Business slow for 'A Day Without A Gay'

WEST HOLLYWOOD, Calif. It was tough to quantify the effects or success of the boycott. Business was slow along Santa Monica Boulevard in West Hollywood, and some restaurant owners and employees say the lack of business was probably linked to the movement.

"Our customer[s] are 99 percent are gay, and we like them to come over here and eat. If they don't come, we have no business," said Emmik Gonzalez from Greenwich Village Café.

"It's been slow like that for the last couple of months. It's because of all these things going on in the country. But right now, I don't even see the people in the street," said Kate Poukarova.

A handful of UCLA students gathered for a brief rally on campus. They were all members of By Any Means Necessary, a humanitarian group calling for equal rights for all minorities.

"We don't see how there could ever be any civil rights for any group if there isn't civil rights for every group," said Shanta Driver, who was part of the humanitarian group.

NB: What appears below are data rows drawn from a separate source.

import Summits.CriticalPhenomena.PercolationContinuityZ3.Theorems.PercNearOneGluingNoHeavyLowerTailSahiCombMeetAbsorbing

/-!
# The comb (tensor-Bernstein) hierarchy for Sahi's `E_k`, VI: hierarchy lifting at the comb level — `(k+1)`-wise meet absorption
# reduces comb positivity of EVERY order to the sub-families of size `≤ k` (the comb form of the hard-core reduction)

Support file of the one-cut programme (crux `NoHeavyLowerTail`, stmt-CriticalPhenomena-4575; cell `prim-masterthm`, seat P3; HIERARCHY.md §9).
Law-level originals: prim-l12-p5's THEOREM G (hierarchy lifting: `C_k` for the weight + "among any `k+1` slots one contains the meet of the
others" ⇒ all orders) and THEOREM H (hard-core reduction), `…SahiHereditaryMeetAbsorption` / `…SahiHardCoreReduction`.  Comb level, product
measures, every `n`:

* `CardwiseMeetAbsorbing k U` — every sub-family of `k + 1` members (along an injection) has a member containing the intersection of the
  other `k`;
* **`combPos_sahiE_ind_of_cardwise`** — if `U` is `(k+1)`-wise meet-absorbing and every sub-family with `j ≤ k` members has `E_j`
  comb-positive at multidegree `j`, then `E_n(U)` is comb-positive at multidegree `n` (all `n`; strong induction through the local
  total-meet rung of `…SahiCombMeetAbsorbing`);
* `combPos_sahiE_ind_of_fourwise` — the case `k = 3`: FOURWISE meet absorption + comb positivity of the sub-TRIPLES (the `E_3` hard core,
  e.g. by `combPos_sahiE_three_of_not_residual` when every sub-triple is off the residual class) ⇒ comb positivity at every order.
So, at the comb level exactly as at the law level, everything above order 3 on fourwise-absorbing families is carried by the triples.
HONEST FRAMING: nothing here asserts (M⁺-k) or `C_k` for `k ≥ 3`. [this work]
-/

noncomputable section

open scoped Classical

namespace Summit.CriticalPhenomena.PercolationContinuityZ3.Theorems

open Finset Function
open Literature.Combinatorics.Sahi2008
open Literature.Probability.Percolation.DecisionTree (ind ind_of_mem ind_of_not_mem ind_nonneg)
open SahiComb

variable {ι : Type} [Fintype ι]

omit [Fintype ι] in
/-- **`(k+1)`-wise meet absorption**: in every sub-family of `k + 1` members (along an injection `e`) some member `e a` contains the
intersection of the other `k` (prim-l12-p5's hypothesis of hierarchy lifting; `k = 2` is `TriplewiseMeetAbsorbing`). [this work] -/
def CardwiseMeetAbsorbing (k : ℕ) {n : ℕ} (U : Fin n → Set (Set ι)) : Prop :=
  ∀ e : Fin (k + 1) ↪ Fin n, ∃ a : Fin (k + 1), (⋂ b : Fin k, U (e (a.succAbove b))) ⊆ U (e a)

omit [Fintype ι] in
/-- Sub-families along injections inherit `(k+1)`-wise meet absorption. [this work] -/
theorem CardwiseMeetAbsorbing.comp_embedding {k n j : ℕ} {U : Fin n → Set (Set ι)} (h : CardwiseMeetAbsorbing k U)
    (e : Fin j ↪ Fin n) : CardwiseMeetAbsorbing k (fun l => U (e l)) :=
  fun e' => h (e'.trans e)

omit [Fintype ι] in
/-- A `(k+1)`-wise meet-absorbing family with at least `k + 1` members has a member containing the intersection of ALL the others.
[this work] -/
theorem CardwiseMeetAbsorbing.exists_totalMeet {k k' : ℕ} {U : Fin (k' + 3) → Set (Set ι)} (h : CardwiseMeetAbsorbing k U)
    (hk : k + 1 ≤ k' + 3) : ∃ m : Fin (k' + 3), (⋂ j, U (m.succAbove j)) ⊆ U m := by
  obtain ⟨a, ha⟩ := h (Fin.castLEEmb hk)
  refine ⟨Fin.castLEEmb hk a, Set.Subset.trans (fun ω hω => Set.mem_iInter.2 fun b => ?_) ha⟩
  have hne : Fin.castLEEmb hk (a.succAbove b) ≠ Fin.castLEEmb hk a :=
    fun h' => Fin.succAbove_ne a b ((Fin.castLEEmb hk).injective h')
  obtain ⟨j, hj⟩ := Fin.exists_succAbove_eq hne
  have := Set.mem_iInter.1 hω j
  rwa [hj] at this

/-- **Hierarchy lifting at the comb level (every `n`).**  If `U` is `(k+1)`-wise meet-absorbing and every sub-family with `j ≤ k` members
has `E_j` comb-positive at multidegree `j`, then `E_n(μ_p; 1_U)` is comb-positive at multidegree `n`. [this work] -/
theorem combPos_sahiE_ind_of_cardwise (k : ℕ) :
    ∀ (n : ℕ) (U : Fin n → Set (Set ι)), (∀ j, IsUpperSet (U j)) → CardwiseMeetAbsorbing k U →
      (∀ (j : ℕ) (e : Fin j ↪ Fin n), j ≤ k →
        CombPos (fun _ : ι => j) (fun p => sahiE (bernoulliWeight p) j (fun l => ind (U (e l))))) →
      CombPos (fun _ : ι => n) (fun p => sahiE (bernoulliWeight p) n (fun j => ind (U j))) := by
  intro n
  induction n using Nat.strong_induction_on with
  | _ n ih =>
    intro U hU habs hcore
    by_cases hn : n ≤ k
    · -- the family itself is a sub-family of size `≤ k`
      exact (hcore n (Function.Embedding.refl _) hn).congr fun p => rfl
    · rcases Nat.lt_or_ge n 3 with hn3 | hn3
      · exact masterFamilyCombPos_of_le_two (by omega) ι U hU
      · obtain ⟨k', rfl⟩ : ∃ k', n = k' + 3 := ⟨n - 3, by omega⟩
        obtain ⟨m, hmeet⟩ := habs.exists_totalMeet (by omega)
        exact combPos_sahiE_ind_of_totalMeet_local U m hmeet fun j e hj =>
          ih j (by omega) (fun l => U (e l)) (fun l => hU _) (habs.comp_embedding e)
            fun j' e' hj' => hcore j' (e'.trans e) hj'

/-- **The comb hard-core reduction (`k = 3`): fourwise meet absorption + comb-positive sub-triples ⇒ comb positivity at EVERY order.**
For `n` increasing events such that among any four one contains the intersection of the other three, and such that every sub-triple has
`E_3` comb-positive at multidegree `3` (e.g. off the residual class, `combPos_sahiE_three_of_not_residual`), `E_n` is comb-positive at
multidegree `n`. [this work] -/
theorem combPos_sahiE_ind_of_fourwise {n : ℕ} (U : Fin n → Set (Set ι)) (hU : ∀ j, IsUpperSet (U j))
    (habs : CardwiseMeetAbsorbing 3 U)
    (h3 : ∀ e : Fin 3 ↪ Fin n, CombPos (fun _ : ι => 3) (fun p => sahiE (bernoulliWeight p) 3 (fun l => ind (U (e l))))) :
    CombPos (fun _ : ι => n) (fun p => sahiE (bernoulliWeight p) n (fun j => ind (U j))) := by
  refine combPos_sahiE_ind_of_cardwise 3 n U hU habs fun j e hj => ?_
  rcases Nat.lt_or_ge j 3 with hj3 | hj3
  · exact masterFamilyCombPos_of_le_two (by omega) ι _ fun l => hU _
  · obtain rfl : j = 3 := le_antisymm hj hj3
    exact h3 e

/-- Law-level shadow of the comb hard-core reduction: `E_n(μ_p; 1_U) ≥ 0` under the hypotheses of `combPos_sahiE_ind_of_fourwise`.
[this work] -/
theorem sahiE_ind_nonneg_of_fourwise {n : ℕ} (p : ι → unitInterval) (U : Fin n → Set (Set ι)) (hU : ∀ j, IsUpperSet (U j))
    (habs : CardwiseMeetAbsorbing 3 U)
    (h3 : ∀ e : Fin 3 ↪ Fin n, CombPos (fun _ : ι => 3) (fun p => sahiE (bernoulliWeight p) 3 (fun l => ind (U (e l))))) :
    0 ≤ sahiE (bernoulliWeight p) n (fun j => ind (U j)) :=
  (combPos_sahiE_ind_of_fourwise U hU habs h3).nonneg p

omit [Fintype ι] in
/-- Triplewise meet absorption is `(2+1)`-wise meet absorption. [this work] -/
theorem cardwiseMeetAbsorbing_two_of_triplewise {n : ℕ} {U : Fin n → Set (Set ι)} (h : TriplewiseMeetAbsorbing U) :
    CardwiseMeetAbsorbing 2 U := by
  intro e
  obtain ⟨m, hm⟩ := (h.comp_embedding e).exists_totalMeet (k := 0)
  exact ⟨m, hm⟩

end Summit.CriticalPhenomena.PercolationContinuityZ3.Theorems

Organizers had encouraged gays and lesbians to skip work on Wednesday by "calling in gay", urging them to boycot spending and to volunteer instead. Although that may not have been what large numbers of people did on Wednesday, it didn't seem to bother organizers. They say the message was the most important thing.

"750,000 people have visited the site. 250,000 people have said that they will volunteer and participate today. And, 20,000 people have posted comments on the site, which is part of the democratic process that we relish," said David Craig, 'A Day Without a Gay' organizer.

Another group supporting 'A Day Without a Gay' held a rally on Wednesday night in West Hollywood to cap the boycott.